Live Report represented the United Kingdom in the Eurovision Song Contest 1989 with the song "Why Do I Always Get It Wrong", which placed 2nd in Lausanne, Switzerland.

Before Eurovision

A Song for Europe 1989 
A Song for Europe 1989 was a very dis-jointed final. The original singer chosen for "Back in the Groove" was to have been Garry Gibb; the song "Shame" was to have been sung by its writer, Marwenna Haver, and the song that won had its name and the name of the performer changed.

The final was held on 24 March 1989 from Studio 6, at Television Centre, London, featuring eight songs and hosted by Terry Wogan on BBC1. A separate results show was broadcast on BBC1 the same evening.

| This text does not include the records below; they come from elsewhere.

import Summits.AnomalousDissipation.AnomalousDissipation.Theorems.TaylorCertificatesTargetImpliesSteadyDirect
import Literature.Analysis.FluidPDE.StatisticalSolutionEnergyEq
import Literature.Analysis.FluidPDE.StatisticalSolutionProofs
import Literature.Analysis.FunctionSpaces.TorusSobolevSpaceProofs

/-!
# `TaylorCertificates.FloorCertificateEnsembleCeiling` (stmt-AnomalousDissipation-14086) — negative side III:
# ensemble weak duality with a budget, the pinch on every stationary statistics, the taxed species

Crux `X = FloorCertificateEnsembleCeiling` (route TaylorCertificates, rank-0 TARGET; FLOOR certificate + ensemble
CEILING for ONE force, see `Negative/SteadyPinch.lean`). This file (cdisprove seat
`refuter-cdisprove-stmt-AnomalousDissipation-14086-g2-0`, 2026-08-16; crux work file `Cruxes/…/Disproof.lean` §C and
the line `Lines/Sketch.lean` of lead `prover-line-stmt-AnomalousDissipation-14086-0`; written WITHOUT auxiliary
definitions and importing only `TaylorCertificatesTargetImpliesSteadyDirect` + Literature, because the sibling
`Negative/` chains through `FloorCertificate/Negative/WeakDuality.lean` no longer build after route rev 13) proves:

* `budget_le_ensembleDissipation` — WEAK DUALITY WITH A STATE-DEPENDENT BUDGET over FMRT statistics: if
  `g(u) ≤ ν‖∇u‖² + ⟨F(u),Φ₁'(u)⟩ + 2θ₁((u,f) − ν‖∇u‖²)` at every finite-enstrophy state of the Leray ball and `θ₁ ≤ 0`,
  then `∫ g dμ ≤ ε(μ)` for every stationary statistical solution `μ` of `NS_ν(f)` (FMRT IV Def. 1.3) integrating `g`
  (support ball (1.34), finite mean enstrophy (1.29), Liouville (1.30), mean energy inequality (1.31)–(1.33));
  `floor_le_ensembleDissipation` — the constant-budget case: X's FLOOR makes EVERY stationary statistics `ε₀`-loud.
* `ensemble_pinch`, `energy_window` — THE PINCH: under FLOOR ∧ CEILING at `(f, ε₀, E, ν)` every stationary
  statistical solution has `ε₀ ≤ ε(μ) ≤ ‖f‖₂ √e(μ) ≤ ‖f‖₂ √E` and `e(μ) ∈ [ε₀²/‖f‖₂², E]`: dissipation AND energy of
  every invariant statistics of the witness force are pinned in ν-independent windows (no quiet, no lean, no fat
  statistics) — the exact shape a refutation must violate (`target_false_of_quietOrFatStatistics`, OPEN hypothesis).
* THE LINE'S SPECIES (taxed certificate `ε₁ + κ|u|² ≤ ν‖∇u‖² + ⟨F,Ψ'⟩ + 2α((u,f) − ν‖∇u‖²)`, `Lines/Sketch.lean`):
  `taxed_ensemble_pinch` — every stationary statistics is uniformly loud AND damped, `ε₁ + κ e(μ) ≤ ε(μ) ≤ ‖f‖₂√e(μ)`;
  `taxed_steady_pinch` / `taxedCertificate_constants` — NEW TIGHTNESS CONSTRAINT on the species: on a Leray–Temam
  steady state `ε₁ + κ|u|² ≤ (u,f) ≤ |u|‖f‖₂`, hence `4 κ ε₁ ≤ ‖f‖₂²` for every taxed certificate at any `ν > 0`
  (the certified friction rate times the certified floor never exceeds a quarter of the force power; four times
  sharper than composing `ε₁² ≤ ‖f‖₂² E` with the line's ceiling `E = (‖f‖₂/κ)²`).
-/

noncomputable section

BBC Radio 2 simulcast the final and also broadcast the results show, both with commentary by Ken Bruce.

The eight songs in contention to represent the United Kingdom were premiered in various programmes on BBC Radio 2 between 20 and 23 March.

The BBC Concert Orchestra under the direction of Ronnie Hazlehurst as conductor accompanied all but the winning song, but despite performing live, the orchestra were off-screen, behind the set. Hazlehurst conducted two live keyboard players who accompanied the UK entry’s backing track at the Eurovision final in Lausanne.

For the second year running, the BBC convened a panel to pass comment on each of the songs. The panel comprised Deke Arlon, Gary Davies, Leslie Bricusse, and former Eurovision winner Lulu.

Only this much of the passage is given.